If your provider notices signs of cognitive decline, a more detailed assessment can be scheduled. That follow-up evaluation is thorough: it includes standardized dementia staging tools, a review of high-risk medications, screening for depression and anxiety, a safety evaluation covering home environment and driving, and a discussion about advance care planning. This deeper assessment is billed as a separate service but is covered by Medicare.
Who Can Perform the Visit
Your Annual Wellness Visit doesn’t have to be conducted by a physician. Nurse practitioners, physician assistants, and clinical nurse specialists can all perform it. Medicare also allows a team of medical professionals, including health educators, registered dietitians, and other licensed practitioners, to conduct the visit as long as a physician directly supervises them. This flexibility means you may see different members of your care team depending on your practice’s setup.
What to Bring to Your Appointment
Coming prepared makes the visit more useful. CMS recommends bringing four things:
- Medical records and immunization history: especially if you’ve seen specialists or received care outside your primary provider’s system
- Family health history: conditions like heart disease, diabetes, or cancer in parents, siblings, or children
- A complete medication list: every prescription, over-the-counter drug, vitamin, and supplement you take, along with the dose and how often you take each one
- A list of all your current providers: not just doctors, but anyone involved in your care, including home health aides, adult day care services, meal delivery programs, therapists, and behavioral health specialists
Having this information ready lets your provider spend the visit on assessment and planning rather than tracking down records.
What It Costs
The Annual Wellness Visit is covered at 100% under Medicare Part B. You pay no deductible, no copay, and no coinsurance, provided your doctor accepts Medicare assignment. The same applies to the one-time Welcome to Medicare visit during your first year of coverage.

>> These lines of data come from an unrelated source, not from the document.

import Summits.QuantumFields.BalabanUV.Beta.EriceFlowEnclosureB12AsPrintedHistoryContagionShiftFlowZeroSemigroupVelocityWitness
import Summits.QuantumFields.BalabanUV.Beta.EriceFlowEnclosureB12AsPrintedHistoryContagionShiftFlowZeroLambda

/-!
# Beta / EriceFlowEnclosureB12AsPrintedHistoryContagionShiftFlowZeroSemigroupVelocityWitnessEnd — ASYMPTOTIC FREEDOM IS CONTAGIOUS, part 63: THE KINK WITNESS IS
# INHABITED — a CLOSED existence theorem: **there is a functional with node U2's memory profile and a value at the zero history whose relative Λ-parameter near the zero
# pin is differentiable ALMOST everywhere but NOT everywhere.**  Part 62 proved the implication under the standing package hypotheses of the row; here EVERY hypothesis is
# discharged for the def-free toy `B(u) = 1 + min(u₀, a)` with the concrete data **`θ = 0`, `C_m = 1`, `γ = g* = 1∕2`, `β* = 1`, `β₀ = 1`, `e′ = 1∕100`, `a = 1∕200`**:
# (§102) the toy is floored by 1, so node U2's ORIGINAL contraction regime (`C_mγ < β*(1−θ)`, i.e. `1∕2 < 1`) gives the AF reference `t = solution B (1∕2)` with
# `1∕t(m)² ≥ 1∕(1∕2)² + m` (`floor_profile`: any solution of a flow floored by 1 gains at least 1 per step in the chart) and the box solution from the reference pin;
# part 14's package at `e′ = 1∕100` is four numerical inequalities (`norm_num`); part 35's `relativeLambda_exists` supplies THE relative Λ-parameter (a dynamical Abel
# function, strictly antitone, onto, chart bounds, Abel equation); the kink at `a = e′∕2` sits one backward step inside the box (`Λ a − Λ e′ ≥ (2∕3)(1∕a² − 1∕e′²) =
# 2∕e′² > 1 = β₀`); part 62 concludes.  HEADLINE **`exists_abel_ae_not_everywhere`**: ∃ B, γ, e′, Λ, h′ with `MemoryProfile 1 0 γ B`, `|B u − 1| ≤ Σ 0^j u_j`, h′ a box
# solution from e′, Λ THE relative Λ-parameter (`1∕h(n)² − 1∕h′(n)² → Λ e` along every box solution from every pin of ]0, e′], `Λ e′ = 0`, strictly antitone, Abel equation
# `Λ(h k) = Λ e + k`), **Λ differentiable at a.e. coupling of ]0, e′[ and NOT differentiable at some coupling of ]0, e′[**.  So parts 55–58's «almost every» is OPTIMAL on
# the class «memory profile + value at zero», and part 60's everywhere-smooth theory needs MORE than node U2's letters.
# (β-flow team, prover 1 = recursion ∕ upper ∕ bare-coupling ∕ uniqueness side, unit `b2b-balaban-beta-bflow-p1`, gen 41; ROW AP-I·Uc × NODE U2 — the witness inhabited;
# over part 62, part 35 `…ShiftFlowZeroLambda` (`relativeLambda_exists`), part 13 (`memFlow_solution_of_reference`), node U2's `T4BetaFlowWellPosed.{solution_seqBox,
# memFlow_solution}` (§4, the original contraction regime) BY NAME)

HONEST FRAMING (page 1 of everything the β sub-cell writes): discharging `BetaPertH` makes Bałaban's UV stability UNCONDITIONAL — a
real constructive-QFT result; it is NOT the continuum limit and NOT the Clay problem.  HONEST DEPENDENCY (cell reorg 2026-08-19,
verbatim): «continuum YM on T⁴ ⇐ BetaPertH ∧ nine spine estimates (0/9 proved); BetaPertH ⇐ (D1) ∧ (D4) ∧ CAP+tail; G-an2-4 gates
asym, D1 and NE2/3/4.»  THIS MODULE DISCHARGES NOTHING of the programme: it inhabits the hypotheses of the row's own witness (part 62) with a def-free TOY (NOT Bałaban's
β, no claim about it) and explicit rational data; node U2's §4 and parts 13 ∕ 35 ∕ 62 BY NAME.  [I] THEOREM 2 does not occur.  [I] = T. Bałaban, Commun. Math. Phys. **109**
(1987) 249–301 [Balaban1987RG1]: Thm 2 (0.31) p. 259 — context of the row only.

WHAT THIS FILE PROVES (0 sorry, 0 def): §102 `floor_profile`, `kink_package`, **`exists_abel_ae_not_everywhere`**.  NOT CLAIMED: anything about Bałaban's β;
`BetaPertH`; continuum; Clay.
-/

namespace Summit.QuantumFields.BalabanUV.Beta.EriceFlowEnclosureB12AsPrintedHistoryContagionShiftFlowZeroSemigroupVelocityWitnessEnd

open Filter Topology Set Function MeasureTheory
open Literature.MathematicalPhysics.QuantumFieldTheory.Balaban1983to89
open Literature.MathematicalPhysics.QuantumFieldTheory.Balaban1983to89.T4BetaStationary (SeqBox MemoryProfile)
open Literature.MathematicalPhysics.QuantumFieldTheory.Balaban1983to89.T4BetaFlowWellPosed (MemFlow solution solution_seqBox memFlow_solution)
open Summit.QuantumFields.BalabanUV.Beta.EriceFlowEnclosureB12AsPrintedHistoryContagionShiftFlowPicardLimit (memFlow_solution_of_reference)
open Summit.QuantumFields.BalabanUV.Beta.EriceFlowEnclosureB12AsPrintedHistoryContagionShiftFlowZeroLambda (relativeLambda_exists)
open Summit.QuantumFields.BalabanUV.Beta.EriceFlowEnclosureB12AsPrintedHistoryContagionShiftFlowZeroSemigroupVelocityWitness (kinkB_memoryProfile kinkB_valueAtZero
  kinkB_ge_one kink_ae_not_everywhere)

noncomputable section

/-! ## §102 Discharging every hypothesis of the kink witness with explicit data -/

/-- Any solution of a flow FLOORED BY 1 on the box gains at least one unit per step in the chart: `1∕h(m)² ≥ 1∕g² + m`. [folklore] -/
theorem floor_profile {B : (ℕ → ℝ) → ℝ} {γ g : ℝ} {h : ℕ → ℝ} (hlo : ∀ u : ℕ → ℝ, SeqBox γ u → (1 : ℝ) ≤ B u) (hhs : SeqBox γ h) (hhf : MemFlow B g h) :
    ∀ m : ℕ, 1 / g ^ 2 + 1 * (m : ℝ) ≤ 1 / (h m) ^ 2 := by
  intro m
  induction m with
  | zero => simp [hhf.1]
  | succ k ih =>
    rw [hhf.2 k]
    have := hlo (fun j => h (k + 1 + j)) (fun j => hhs (k + 1 + j))
    push_cast
    linarith

/-- **THE PACKAGE, NUMERICALLY**: with `C_m = 1`, `θ = 0`, `β* = 1`, `g* = γ = 1∕2`, part 14's four inequalities and `2e′ ≤ γ` hold at `e′ = 1∕100`. [folklore] -/
theorem kink_package :
    4 * (1 : ℝ) * (1 / 100) ≤ 1 * (1 - 0) ∧
      (1 / 100 : ℝ) ^ 2 * (1 / (1 / 2) ^ 2 + 1 * (1 / 2) / (1 - 0) ^ 2 + (2 * 1 / ((1 - 0) * 1)) ^ 2) ≤ 3 / 4 ∧
      64 * (1 : ℝ) * (1 / 100) ^ 3 ≤ (1 - 0) ^ 2 ∧ (1 : ℝ) * (8 * (1 / 100) ^ 3 + 16 * (1 / 100) / 1) ≤ (1 - 0) / 4 ∧
      2 * (1 / 100 : ℝ) ≤ 1 / 2 := by
  norm_num

/-- **THERE IS A MEMORY FUNCTIONAL WHOSE Λ-COORDINATE IS DIFFERENTIABLE ALMOST EVERYWHERE BUT NOT EVERYWHERE.**  Concretely `B(u) = 1 + min(u₀, 1∕200)` on ]0, 1∕2]^ℕ
(memory profile `(C_m, θ) = (1, 0)`, value 1 at the zero history in part 32's letter shape), reference pin `e′ = 1∕100` with its box solution h′: the relative Λ-parameter
Λ of part 35 (`Λ e′ = 0`; `1∕h(n)² − 1∕h′(n)² → Λ e` along EVERY box solution h from EVERY pin `e ∈ ]0, e′]`; strictly antitone; Abel equation `Λ(h k) = Λ e + k·1`) is
**differentiable at Lebesgue-a.e. coupling of ]0, e′[ and NOT differentiable at some coupling of ]0, e′[**.  The a.e. qualifier of parts 55–58 is optimal on the class
«memory profile + value at the zero history». [folklore] -/
theorem exists_abel_ae_not_everywhere :
    ∃ (B : (ℕ → ℝ) → ℝ) (γ e' : ℝ) (h' : ℕ → ℝ) (Λ : ℝ → ℝ),
      MemoryProfile 1 0 γ B ∧ (∀ u : ℕ → ℝ, SeqBox γ u → |B u - 1| ≤ 1 * ∑' j, (0 : ℝ) ^ j * u j) ∧
      0 < e' ∧ 2 * e' ≤ γ ∧ SeqBox γ h' ∧ MemFlow B e' h' ∧ Λ e' = 0 ∧
      (∀ e ∈ Ioc (0 : ℝ) e', ∀ h : ℕ → ℝ, SeqBox γ h → MemFlow B e h → Tendsto (fun n => 1 / h n ^ 2 - 1 / h' n ^ 2) atTop (𝓝 (Λ e))) ∧
      StrictAntiOn Λ (Ioc 0 e') ∧
      (∀ e ∈ Ioc (0 : ℝ) e', ∀ h : ℕ → ℝ, SeqBox γ h → MemFlow B e h → ∀ k : ℕ, Λ (h k) = Λ e + (k : ℝ) * 1) ∧
      (∀ᵐ x, x ∈ Ioo (0 : ℝ) e' → DifferentiableAt ℝ Λ x) ∧ ∃ x ∈ Ioo (0 : ℝ) e', ¬ DifferentiableAt ℝ Λ x := by
  -- the data
  set a : ℝ := 1 / 200 with hadef
  set B : (ℕ → ℝ) → ℝ := fun u => 1 + min (u 0) a with hBdef
  have ha0 : (0 : ℝ) ≤ a := by norm_num [hadef]
  have hθ0 : (0 : ℝ) ≤ 0 := le_rfl
  have hθ1 : (0 : ℝ) < 1 := one_pos
  have hB : MemoryProfile 1 0 (1 / 2) B := kinkB_memoryProfile hθ0 hθ1
  have h0 : ∀ u : ℕ → ℝ, SeqBox (1 / 2) u → |B u - 1| ≤ 1 * ∑' j, (0 : ℝ) ^ j * u j := kinkB_valueAtZero hθ0 hθ1 ha0
  have hlo : ∀ u : ℕ → ℝ, SeqBox (1 / 2) u → (1 : ℝ) ≤ B u := kinkB_ge_one ha0
  -- the AF reference from node U2's original contraction regime (floor 1, `C_m γ = 1∕2 < 1 = β*(1 − θ)`)
  have hsmall : (1 : ℝ) * (1 / 2) < 1 * (1 - 0) := by norm_num
  have hts : SeqBox (1 / 2) (solution B (1 / 2)) := solution_seqBox hB zero_le_one hθ0 hθ1 (by norm_num) le_rfl one_pos hlo hsmall
  have htf : MemFlow B (1 / 2) (solution B (1 / 2)) := memFlow_solution hB zero_le_one hθ0 hθ1 (by norm_num) le_rfl one_pos hlo hsmall
  have hprof : ∀ m : ℕ, 1 / (1 / 2 : ℝ) ^ 2 + 1 * (m : ℝ) ≤ 1 / (solution B (1 / 2) m) ^ 2 := floor_profile hlo hts htf
  -- the package at e′ = 1∕100 and the box solution from the reference pin
  obtain ⟨hs1, hs2, hs4, hs5, h2e'⟩ := kink_package
  have he' : (0 : ℝ) < 1 / 100 := by norm_num
  obtain ⟨hhs', hhf', -, -⟩ := memFlow_solution_of_reference hB zero_le_one hθ0 hθ1 one_pos (by norm_num : (0 : ℝ) < 1 / 2) hts htf hprof he' h2e' hs1 hs2 hs4
  -- THE relative Λ-parameter
  obtain ⟨Λ, hΛ0, hΛh, hbounds, hanti, -, habel, huniq⟩ :=
    relativeLambda_exists hB zero_le_one hθ0 hθ1 one_pos (by norm_num : (0 : ℝ) < 1 / 2) h0 hts htf hprof he' h2e' hs1 hs2 hs4 hs5 hhs' hhf'
  have honto : ∀ y : ℝ, Λ (1 / 100) ≤ y → ∃ x ∈ Ioc (0 : ℝ) (1 / 100), Λ x = y := by
    intro y hy
    rw [hΛ0] at hy
    obtain ⟨x, ⟨hx, hxy⟩, -⟩ := huniq y hy
    exact ⟨x, hx, hxy⟩
  -- the kink sits one backward step inside the box
  have hamem : a ∈ Ioo (0 : ℝ) (1 / 100) := by constructor <;> norm_num [hadef]
  have hdeep : Λ (1 / 100) + 1 < Λ a := by
    have h := (hbounds a ⟨hamem.1, hamem.2.le⟩ (1 / 100) ⟨he', le_rfl⟩ hamem.2.le).1
    have : (2 : ℝ) / 3 * (1 / a ^ 2 - 1 / (1 / 100) ^ 2) = 20000 := by norm_num [hadef]
    linarith
  obtain ⟨hae, hnot⟩ := kink_ae_not_everywhere hB zero_le_one hθ0 hθ1 one_pos (by norm_num : (0 : ℝ) < 1 / 2) h0 hts htf hprof hΛh hanti honto
    one_pos h2e' hs1 hs2 hs4 hs5 hamem hdeep
  exact ⟨B, 1 / 2, 1 / 100, solution B (1 / 100), Λ, hB, h0, he', h2e', hhs', hhf', hΛ0, hΛh, hanti, habel, hae, hnot⟩

end

end Summit.QuantumFields.BalabanUV.Beta.EriceFlowEnclosureB12AsPrintedHistoryContagionShiftFlowZeroSemigroupVelocityWitnessEnd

Where costs can appear is at the edges. If your provider orders bloodwork, refers you for imaging, or addresses a specific health complaint during the same appointment, those services are billed separately under standard Medicare cost-sharing rules. If you schedule a separate office visit with your primary care provider shortly after your wellness visit, that follow-up also carries its own costs. The key distinction is between the preventive planning visit (free) and any diagnostic or treatment services that come out of it (billed normally).
How Often You Can Schedule One
Medicare covers one Annual Wellness Visit every 12 months. The clock resets from the date of your last wellness visit, not from the calendar year. So if you had your visit in March 2024, you’re eligible again in March 2025, not January 2025. Missing a year doesn’t affect your eligibility going forward. You can schedule your next one anytime 12 months have passed since the previous visit.